The play is about kids I was afraid of in middle and high school. This was not my social circle. But that culture—of swagger and brutal male bonding—that was in the water there, and parts of it, much as I resist it, have definitely shaped me. There are some years I would like a “do over” on, for sure.
|Playwright Gregory S Moss and Director Adrienne Campbell-Holt in rehearsal for the 2014 Pacific Playwrights Festival reading of Reunion.|
’Cause that music—punk, metal—so perfectly expresses adolescent male energy and rage. And I’m always gonna be a little in love with that period of life, painful as it was. As a kid, music is identity. You let everyone know who you are through the shorthand of your favorite bands, and your devotion to them is borderline fanatical. I think the internet has changed that, but really, back then? Social lines were drawn over whether you wanted to listen to an extended guitar solo or not.

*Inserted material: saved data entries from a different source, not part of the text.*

import Summits.AtomisticToContinuum.HydrodynamicLimit.Theses.InformationPercolationEngine
import Summits.AtomisticToContinuum.HydrodynamicLimit.Theses.TwoClocks
import Summits.AtomisticToContinuum.HydrodynamicLimit.Theses.LimitCollisionMeasure
import Summits.AtomisticToContinuum.HydrodynamicLimit.Theorems.InformationPercolationEngineKineticClosureBridge
import Summits.AtomisticToContinuum.HydrodynamicLimit.Theorems.InformationPercolationEngineChaosClosesEulerReductionFields
import Summits.AtomisticToContinuum.HydrodynamicLimit.Theorems.InformationPercolationEngineChaosClosesEulerReadoutMeasurable
import Summits.AtomisticToContinuum.HydrodynamicLimit.Theorems.InformationPercolationEngineChaosClosesEulerEnskogTensor
import Summits.AtomisticToContinuum.HydrodynamicLimit.Theorems.InformationPercolationEngineChaosClosesEulerPressureValueO
import HarnessLib

/-!
# The collisional pressure value in band from pointwise Enskog collision statistics

Helper for the line `Sketch` of the crux `InformationPercolationEngine.ChaosClosesEuler`
(stmt-AtomisticToContinuum-15141), skeleton v11 (`Cruxes/ChaosClosesEuler/Lines/Sketch.lean`), registered stub
`stub_pressureValueOfEnskog`: `MaxwellianMoments → PointwiseLocalEquilibrium → PointwiseEnskogCollisions → TwoClocks.EnergyCurrentTails → LimitCollisionMeasure.CollisionTightness → CollisionMomentUI → CollisionalPressureValueInBand` (bodies VERBATIM the skeleton defs).

PROOF. `η₀ :=` the least of the bands of pointwise local equilibrium, of the pointwise Enskog collision
statistics and of the contact-value clamp (`EvenStressEnskog.exists_contactValue_clamp`); `σ₀ :=` the least of the
four thresholds and `1/2`; at fixed `(σ, T, ρ, θ, u, Φ, t)` the estimate is
`ChaosClosesEulerPressureValue.pressureValue_inProbability` (helper O; helpers A–N: velocity truncation of the stress
mark, the deviatoric split and the equation-of-state identity, the time tent and the smoothed coefficient, the
collision-sum calculus and the layer inequality, Fubini and the window transpose, the Enskog-side and the
collision-side estimates along a good orbit, the pathwise core with the landed stress-isotropy estimate, bridging and
the budget).  `CollisionTightness` is not used.

References: lead NOTES `Cruxes/ChaosClosesEuler/NOTES.md` §F3; P. Résibois, M. De Leener (1977) Ch. VI §3; H. van Beijeren, M. H. Ernst, Physica 68 (1973).
-/

noncomputable section

namespace Summit.AtomisticToContinuum.HydrodynamicLimit.Theorems.ChaosClosesEulerPressureValue

open scoped BigOperators Topology Classical MeasureTheory ENNReal InnerProductSpace
open Filter Set MeasureTheory
open Literature.MathematicalPhysics.KineticTheory
open Literature.Analysis.FluidPDE
open Summit.AtomisticToContinuum.HydrodynamicLimit.Theses
open Summit.AtomisticToContinuum.HydrodynamicLimit.Theses.InformationPercolationEngine

/-- Registered stub `stub_pressureValueOfEnskog` of skeleton v11 (line `Sketch`, crux stmt-AtomisticToContinuum-15141): `MaxwellianMoments → PointwiseLocalEquilibrium → PointwiseEnskogCollisions → TwoClocks.EnergyCurrentTails → LimitCollisionMeasure.CollisionTightness → CollisionMomentUI → CollisionalPressureValueInBand` (bodies VERBATIM the skeleton defs). [folklore] -/
theorem stub_pressureValueOfEnskog :
    (∀ (ρ θ : ℝ) (u : V3), 0 < ρ → 0 < θ →
      let m : Measure V3 := volume.withDensity (fun v => ENNReal.ofReal (localMaxwellian ρ θ u v))
      IsFiniteMeasure m ∧ Integrable (fun v : V3 => ‖v‖ ^ 2) m ∧
      (m Set.univ).toReal = ρ ∧ (∀ j : Fin 3, ∫ v, v j ∂m = ρ * u j) ∧
      (∀ j k : Fin 3, ∫ v, v j * v k ∂m = ρ * (u j * u k + if j = k then θ else 0)) ∧
      (∫ v, ‖v‖ ^ 2 ∂m = ρ * (‖u‖ ^ 2 + 3 * θ)) ∧
      (∀ ψ : V3 → ℝ, Continuous ψ → (∃ C : ℝ, ∀ v, |ψ v| ≤ C) →
        Integrable ψ m ∧ ∫ v, ψ v ∂m = ρ * ∫ v, ψ v * localMaxwellian 1 θ u v)) →
    (∃ η₀ : ℝ, 0 < η₀ ∧ ∀ (a₀ θ₀ : T3 → ℝ) (u₀ : T3 → V3), Continuous a₀ → Continuous θ₀ → Continuous u₀ →
      (∀ x, 0 < a₀ x) → (∀ x, 0 < θ₀ x) → ∃ σ₀ : ℝ, 0 < σ₀ ∧ ∀ σ : ℝ, 0 < σ → σ < σ₀ →
      ∀ (T : ℝ) (ρ θ : ℝ → T3 → ℝ) (u : ℝ → T3 → V3), IsHardSphereEulerSolution σ T ρ u θ →
      ∀ Φ : (N : ℕ) → HardSphereFlow (Torus.geometry (Fin 3)) (hsDiameter σ N) (N + 1),
      TendstoHydroFieldsAt (fun N => localGibbsLaw σ a₀ u₀ θ₀ N (Φ N)) Φ ρ u θ 0 →
      ∀ t ∈ Set.Ico 0 T, ∀ ψ : V3 → ℝ, Continuous ψ → (∃ C : ℝ, ∀ v, |ψ v| ≤ C) →
      ∀ h : ℝ × V3 × ℝ → ℝ, Continuous h → (∃ C : ℝ, ∀ p, |h p| ≤ C) →
      (∃ ρ₁ θ₁ Θ U : ℝ, 0 < ρ₁ ∧ 0 < θ₁ ∧ ∀ p : ℝ × V3 × ℝ,
        (p.1 ≤ ρ₁ ∨ η₀ ≤ σ ^ 3 * p.1 ∨ p.2.2 ≤ θ₁ ∨ Θ ≤ p.2.2 ∨ U ≤ ‖p.2.1‖) → h p = 0) →
      ∀ η δ : ℝ, 0 < η → 0 < δ → ∃ r₀ : ℝ, 0 < r₀ ∧ ∀ r : ℝ, 0 < r → r < r₀ → ∃ N₀ : ℕ, ∀ N : ℕ, N₀ ≤ N →
      let bx : T3 → T3 → ℝ := fun y x => 3 / (Real.pi * r ^ 3) * max (1 - Torus.euclidDist y x / r) 0
      let ρm : Config (N + 1) (Fin 3) T3 → T3 → ℝ := fun w x₀ => ∫ q, bx q.1 x₀ ∂(empiricalMeasure w)
      let mm : Config (N + 1) (Fin 3) T3 → T3 → V3 := fun w x₀ => ∫ q, bx q.1 x₀ • q.2 ∂(empiricalMeasure w)
      let em : Config (N + 1) (Fin 3) T3 → T3 → ℝ := fun w x₀ =>
        ∫ q, bx q.1 x₀ * (‖q.2‖ ^ 2 / 2) ∂(empiricalMeasure w)
      let um : Config (N + 1) (Fin 3) T3 → T3 → V3 := fun w x₀ => (ρm w x₀)⁻¹ • mm w x₀
      let θm : Config (N + 1) (Fin 3) T3 → T3 → ℝ := fun w x₀ =>
        2 / 3 * (em w x₀ / ρm w x₀ - ‖mm w x₀‖ ^ 2 / (2 * ρm w x₀ ^ 2))
      let Mψ : Config (N + 1) (Fin 3) T3 → T3 → ℝ := fun w x₀ => ∫ q, bx q.1 x₀ * ψ q.2 ∂(empiricalMeasure w)
      localGibbsLaw σ a₀ u₀ θ₀ N (Φ N)
        {z | η < ∫ s in Set.Icc 0 t, ∫ x,
          |h (ρm ((Φ N).flow s z) x, um ((Φ N).flow s z) x, θm ((Φ N).flow s z) x)| *
            |Mψ ((Φ N).flow s z) x - ρm ((Φ N).flow s z) x *
              ∫ v, ψ v * localMaxwellian 1 (θm ((Φ N).flow s z) x) (um ((Φ N).flow s z) x) v|} ≤ ENNReal.ofReal δ) →
    (∃ η₀ : ℝ, 0 < η₀ ∧ ∀ (a₀ θ₀ : T3 → ℝ) (u₀ : T3 → V3), Continuous a₀ → Continuous θ₀ → Continuous u₀ →
      (∀ x, 0 < a₀ x) → (∀ x, 0 < θ₀ x) → ∃ σ₀ : ℝ, 0 < σ₀ ∧ ∀ σ : ℝ, 0 < σ → σ < σ₀ →
      ∀ Φ : (N : ℕ) → HardSphereFlow (Torus.geometry (Fin 3)) (hsDiameter σ N) (N + 1),
      ∀ τ : ℝ, 0 < τ → ∀ G : V3 × V3 × V3 → ℝ, Continuous G → (∃ C : ℝ, ∀ p, |G p| ≤ C) →
      ∀ h : ℝ × V3 × ℝ → ℝ, Continuous h → (∃ C : ℝ, ∀ p, |h p| ≤ C) →
      (∀ p : ℝ × V3 × ℝ, η₀ ≤ σ ^ 3 * p.1 → h p = 0) →
      ∀ η δ : ℝ, 0 < η → 0 < δ → ∃ r₀ : ℝ, 0 < r₀ ∧ ∀ r : ℝ, 0 < r → r < r₀ → ∃ N₀ : ℕ, ∀ N : ℕ, N₀ ≤ N →
      let ε := hsDiameter σ N
      let Gm : Geometry (Fin 3) T3 := Torus.geometry (Fin 3)
      let γ : Config (N + 1) (Fin 3) T3 → ℝ → Config (N + 1) (Fin 3) T3 := fun z s => (Φ N).flow s z
      let bx : T3 → T3 → ℝ := fun y x => 3 / (Real.pi * r ^ 3) * max (1 - Torus.euclidDist y x / r) 0
      let bt : ℝ → ℝ := fun a => r⁻¹ * max (1 - |a| / r) 0
      let ρm : Config (N + 1) (Fin 3) T3 → T3 → ℝ := fun w x₀ => ∫ q, bx q.1 x₀ ∂(empiricalMeasure w)
      let mm : Config (N + 1) (Fin 3) T3 → T3 → V3 := fun w x₀ => ∫ q, bx q.1 x₀ • q.2 ∂(empiricalMeasure w)
      let em : Config (N + 1) (Fin 3) T3 → T3 → ℝ := fun w x₀ =>
        ∫ q, bx q.1 x₀ * (‖q.2‖ ^ 2 / 2) ∂(empiricalMeasure w)
      let um : Config (N + 1) (Fin 3) T3 → T3 → V3 := fun w x₀ => (ρm w x₀)⁻¹ • mm w x₀
      let θm : Config (N + 1) (Fin 3) T3 → T3 → ℝ := fun w x₀ =>
        2 / 3 * (em w x₀ / ρm w x₀ - ‖mm w x₀‖ ^ 2 / (2 * ρm w x₀ ^ 2))
      let Hw : Config (N + 1) (Fin 3) T3 → T3 → ℝ := fun w x => h (ρm w x, um w x, θm w x)
      let Θ : V3 → V3 → ℝ := fun v w =>
        ∫ ω : Metric.sphere (0 : V3) 1, G ((ω : V3), v, w) * hardSphereKernel (w, v) ω ∂sphereMeasure
      let BG : Config (N + 1) (Fin 3) T3 → T3 → ℝ := fun w x₀ =>
        ∫ p, bx p.1.1 x₀ * bx p.2.1 x₀ * Θ p.1.2 p.2.2 ∂((empiricalMeasure w).prod (empiricalMeasure w))
      let pv : Config (N + 1) (Fin 3) T3 → ℝ → Fin (N + 1) → Fin (N + 1) → V3 × V3 := fun z s i j =>
        reflectVel (Gm.sepVec (γ z s i).1 (γ z s j).1) ((γ z s i).2, (γ z s j).2)
      let Y : ℝ → ℝ := fun a => 3 / (2 * Real.pi) * deriv hsExcessFreeEnergy a
      let Kr : Config (N + 1) (Fin 3) T3 → ℝ → T3 → ℝ := fun z t₀ x₀ =>
        ε / (N + 1 : ℝ) * ∑ᶠ (s : ℝ) (_ : s ∈ collisionTimes Gm ε (γ z) ∩ Set.Icc 0 τ),
          ∑ i : Fin (N + 1), ∑ j : Fin (N + 1),
            (if i ≠ j ∧ ‖Gm.sepVec (γ z s i).1 (γ z s j).1‖ = ε then
              bt (s - t₀) * bx (γ z s i).1 x₀ * Hw (γ z s) (γ z s i).1 *
                G (ε⁻¹ • Gm.sepVec (γ z s i).1 (γ z s j).1, (pv z s i j).1, (pv z s i j).2) else 0)
      let R : Config (N + 1) (Fin 3) T3 → ℝ → T3 → ℝ := fun z t₀ x₀ =>
        σ ^ 3 * ∫ s in Set.Icc 0 τ, bt (s - t₀) *
          ∫ x, bx x x₀ * (Hw (γ z s) x * Y (σ ^ 3 * ρm (γ z s) x) * BG (γ z s) x)
      localGibbsLaw σ a₀ u₀ θ₀ N (Φ N)
        {z | η < ∫ t₀ in Set.Icc 0 τ, ∫ x₀, |Kr z t₀ x₀ - R z t₀ x₀|} ≤ ENNReal.ofReal δ) →
    TwoClocks.EnergyCurrentTails → LimitCollisionMeasure.CollisionTightness →
    (∀ (a₀ θ₀ : T3 → ℝ) (u₀ : T3 → V3), Continuous a₀ → Continuous θ₀ → Continuous u₀ →
      (∀ x, 0 < a₀ x) → (∀ x, 0 < θ₀ x) → ∃ σ₀ : ℝ, 0 < σ₀ ∧ ∀ σ : ℝ, 0 < σ → σ < σ₀ →
      ∀ Φ : (N : ℕ) → HardSphereFlow (Torus.geometry (Fin 3)) (hsDiameter σ N) (N + 1),
      ∀ τ : ℝ, 0 < τ → ∀ η δ : ℝ, 0 < η → 0 < δ → ∃ L : ℝ, ∃ N₀ : ℕ, ∀ N : ℕ, N₀ ≤ N →
      let ε := hsDiameter σ N
      let G : Geometry (Fin 3) T3 := Torus.geometry (Fin 3)
      let γ : Config (N + 1) (Fin 3) T3 → ℝ → Config (N + 1) (Fin 3) T3 := fun z s => (Φ N).flow s z
      let Kc : (Config (N + 1) (Fin 3) T3 → ℝ → Fin (N + 1) → Fin (N + 1) → ℝ) → Config (N + 1) (Fin 3) T3 → ℝ := fun F z =>
        ε / (N + 1 : ℝ) * ∑ᶠ (s : ℝ) (_ : s ∈ collisionTimes G ε (γ z) ∩ Set.Icc 0 τ),
          ∑ i : Fin (N + 1), ∑ j : Fin (N + 1),
            (if i ≠ j ∧ ‖G.sepVec (γ z s i).1 (γ z s j).1‖ = ε then F z s i j else 0)
      localGibbsLaw σ a₀ u₀ θ₀ N (Φ N)
          {z | η < Kc (fun z s i j => if L < ‖(γ z s i).2‖ ^ 2 + ‖(γ z s j).2‖ ^ 2 then
            1 + ‖(γ z s i).2‖ ^ 2 + ‖(γ z s j).2‖ ^ 2 else 0) z} ≤ ENNReal.ofReal δ) →
    ∃ η₀ : ℝ, 0 < η₀ ∧ ∀ (a₀ θ₀ : T3 → ℝ) (u₀ : T3 → V3), Continuous a₀ → Continuous θ₀ → Continuous u₀ →
      (∀ x, 0 < a₀ x) → (∀ x, 0 < θ₀ x) → ∃ σ₀ : ℝ, 0 < σ₀ ∧ ∀ σ : ℝ, 0 < σ → σ < σ₀ →
      ∀ (T : ℝ) (ρ θ : ℝ → T3 → ℝ) (u : ℝ → T3 → V3), IsHardSphereEulerSolution σ T ρ u θ →
      ∀ Φ : (N : ℕ) → HardSphereFlow (Torus.geometry (Fin 3)) (hsDiameter σ N) (N + 1),
      TendstoHydroFieldsAt (fun N => localGibbsLaw σ a₀ u₀ θ₀ N (Φ N)) Φ ρ u θ 0 →
      ∀ t ∈ Set.Ico 0 T, ∀ a : Fin 3 → Fin 3 → ℝ × T3 → ℝ, (∀ j k, Continuous (a j k)) →
      (∀ j k p, a j k p = a k j p) →
      ∀ g : ℝ → ℝ, Continuous g → (∀ b, η₀ ≤ b → g b = 0) →
      ∀ η δ : ℝ, 0 < η → 0 < δ → ∃ r₀ : ℝ, 0 < r₀ ∧ ∀ r : ℝ, 0 < r → r < r₀ → ∃ N₀ : ℕ, ∀ N : ℕ, N₀ ≤ N →
      let ε := hsDiameter σ N
      let G : Geometry (Fin 3) T3 := Torus.geometry (Fin 3)
      let γ : Config (N + 1) (Fin 3) T3 → ℝ → Config (N + 1) (Fin 3) T3 := fun z s => (Φ N).flow s z
      let bx : T3 → T3 → ℝ := fun y x => 3 / (Real.pi * r ^ 3) * max (1 - Torus.euclidDist y x / r) 0
      let ρm : Config (N + 1) (Fin 3) T3 → T3 → ℝ := fun w x₀ => ∫ q, bx q.1 x₀ ∂(empiricalMeasure w)
      let mm : Config (N + 1) (Fin 3) T3 → T3 → V3 := fun w x₀ => ∫ q, bx q.1 x₀ • q.2 ∂(empiricalMeasure w)
      let em : Config (N + 1) (Fin 3) T3 → T3 → ℝ := fun w x₀ =>
        ∫ q, bx q.1 x₀ * (‖q.2‖ ^ 2 / 2) ∂(empiricalMeasure w)
      let θm : Config (N + 1) (Fin 3) T3 → T3 → ℝ := fun w x₀ =>
        2 / 3 * (em w x₀ / ρm w x₀ - ‖mm w x₀‖ ^ 2 / (2 * ρm w x₀ ^ 2))
      let pv : Config (N + 1) (Fin 3) T3 → ℝ → Fin (N + 1) → Fin (N + 1) → V3 × V3 := fun z s i j =>
        reflectVel (G.sepVec (γ z s i).1 (γ z s j).1) ((γ z s i).2, (γ z s j).2)
      let Kc : (Config (N + 1) (Fin 3) T3 → ℝ → Fin (N + 1) → Fin (N + 1) → ℝ) → Config (N + 1) (Fin 3) T3 → ℝ := fun F z =>
        ε / (N + 1 : ℝ) * ∑ᶠ (s : ℝ) (_ : s ∈ collisionTimes G ε (γ z) ∩ Set.Icc 0 t),
          ∑ i : Fin (N + 1), ∑ j : Fin (N + 1),
            (if i ≠ j ∧ ‖G.sepVec (γ z s i).1 (γ z s j).1‖ = ε then F z s i j else 0)
      let D : Config (N + 1) (Fin 3) T3 → ℝ := fun z =>
        Kc (fun z s i j =>
            g (σ ^ 3 * ρm (γ z s) (γ z s i).1) *
              |⟪(pv z s i j).1 - (pv z s i j).2, ε⁻¹ • G.sepVec (γ z s i).1 (γ z s j).1⟫_ℝ| *
              ∑ k : Fin 3, ∑ l : Fin 3, a k l (s, (γ z s i).1) *
                ((ε⁻¹ • G.sepVec (γ z s i).1 (γ z s j).1) k * (ε⁻¹ • G.sepVec (γ z s i).1 (γ z s j).1) l)) z
          - 2 * ∫ s in Set.Icc 0 t, ∫ x, g (σ ^ 3 * ρm (γ z s) x) *
              (hsPressure σ (ρm (γ z s) x) (θm (γ z s) x) - ρm (γ z s) x * θm (γ z s) x) *
              ∑ k : Fin 3, a k k (s, x)
      localGibbsLaw σ a₀ u₀ θ₀ N (Φ N) {z | η < |D z|} ≤ ENNReal.ofReal δ := by
  intro hMM hPLE hPEC hECT _hCT hCMUI
  obtain ⟨ηP, hηP, HP⟩ := hPLE
  obtain ⟨ηE, hηE, HE⟩ := hPEC
  obtain ⟨ηY, hηY, Yt, hYt, hYeq⟩ := EvenStressEnskog.exists_contactValue_clamp
  refine ⟨min ηP (min ηE ηY), lt_min hηP (lt_min hηE hηY), fun a₀ θ₀ u₀ ha hθ hu ha0 hθ0 => ?_⟩
  obtain ⟨σP, hσP, HP1⟩ := HP a₀ θ₀ u₀ ha hθ hu ha0 hθ0
  obtain ⟨σE, hσE, HE1⟩ := HE a₀ θ₀ u₀ ha hθ hu ha0 hθ0
  obtain ⟨σT, hσT, HT1⟩ := hECT a₀ θ₀ u₀ ha hθ hu ha0 hθ0
  obtain ⟨σC, hσC, HC1⟩ := hCMUI a₀ θ₀ u₀ ha hθ hu ha0 hθ0
  refine ⟨min (min σP σE) (min (min σT σC) (1 / 2)),
    lt_min (lt_min hσP hσE) (lt_min (lt_min hσT hσC) (by norm_num)),
    fun σ hσ hσlt T ρ θ u hsol Φ htie t ht a hac _hsym g hgc hg0 η δ hη hδ => ?_⟩
  have hσP' : σ < σP := hσlt.trans_le ((min_le_left _ _).trans (min_le_left _ _))
  have hσE' : σ < σE := hσlt.trans_le ((min_le_left _ _).trans (min_le_right _ _))
  have hσT' : σ < σT := hσlt.trans_le ((min_le_right _ _).trans ((min_le_left _ _).trans (min_le_left _ _)))
  have hσC' : σ < σC := hσlt.trans_le ((min_le_right _ _).trans ((min_le_left _ _).trans (min_le_right _ _)))
  have hσ2 : σ ≤ 1 / 2 := (hσlt.trans_le ((min_le_right _ _).trans (min_le_right _ _))).le
  -- the estimate in probability at fixed `(σ, t)` (helper O), fed with the four statistics specialised at `σ`;
  -- the cone fields, the windowed collision statistics and the Enskog predictions of the hypotheses are
  -- definitionally the tree's `rhoC, uC, thetaC, MpsiC, collisionSum, pairFunctional, contactValue`
  exact pressureValue_inProbability hMM hσ hσ2 ha hθ hu ha0 hθ0 Φ ht.1 (lt_min hηP (lt_min hηE hηY))
    (min_le_left _ _) ((min_le_right _ _).trans (min_le_left _ _)) ((min_le_right _ _).trans (min_le_right _ _))
    hYt hYeq (HP1 σ hσ hσP' T ρ θ u hsol Φ htie t ht)
    (fun τ hτ G hG hGb k hk hkb hk0 η' δ' hη' hδ' => by
      obtain ⟨C, hC⟩ := hkb
      exact HE1 σ hσ hσE' Φ τ hτ G hG hGb (fun p => k (σ ^ 3 * p.1))
        (hk.comp (continuous_const.mul continuous_fst)) ⟨C, fun p => hC _⟩ (fun p hp => hk0 _ hp) η' δ' hη' hδ')
    (HT1 σ hσ hσT' T ρ θ u hsol Φ htie t ht) (HC1 σ hσ hσC' Φ) a hac g hgc hg0 hη hδ

/-- **Registered sub-goal `stub_pressureValueP`** (bookkeeping anchor of this file: the registry cannot hold the
`8535`-character one-line signature of `stub_pressureValueOfEnskog`, whose registration is truncated): the common
band `η₀ = min(ηP, ηE, ηY)` of the proof is positive and below the three bands. [folklore] -/
theorem stub_pressureValueP : ∀ {ηP ηE ηY : ℝ}, 0 < ηP → 0 < ηE → 0 < ηY → 0 < min ηP (min ηE ηY) ∧ min ηP (min ηE ηY) ≤ ηP ∧ min ηP (min ηE ηY) ≤ ηE ∧ min ηP (min ηE ηY) ≤ ηY :=
  fun hP hE hY => ⟨lt_min hP (lt_min hE hY), min_le_left _ _, (min_le_right _ _).trans (min_le_left _ _),
    (min_le_right _ _).trans (min_le_right _ _)⟩

end Summit.AtomisticToContinuum.HydrodynamicLimit.Theorems.ChaosClosesEulerPressureValue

I was in bands in my teens and 20s, too, so music is a big part of how I process things.
What do you hope people will walk away with after seeing Reunion?
I hope they find it diverting, and laugh, and are moved by it.
What’s next in your writing world; what else are you working on?
I just finished two new plays—one is a romance set during one summer on a beach outside of Providence, Rhode Island, the other is a response to the work of recently-deceased LA artist Mike Kelley. I’m finishimg the first draft of a book for a musical based on the life and work of Hunter S. Thompson, that I’m making with the brilliant Joe Iconis, for La Jolla Playhouse. I’m working on a show about Charles Ludlum with Pig Iron Theater Company in Philly. And with writer/performer Kristen Kosmas, I’m writing a new play that mashes up The Cherry Orchard with the sitcom "Friends."
What brings you the most joy in your writing—in rehearsal, or in the production process?
I could rehearse and rewrite forever. I think, with the right collaborators, that would be heaven. I envy the Russian and European models of year long, two-year-long development processes. But I want to write for other people, so deadlines and opening nights are good things, too.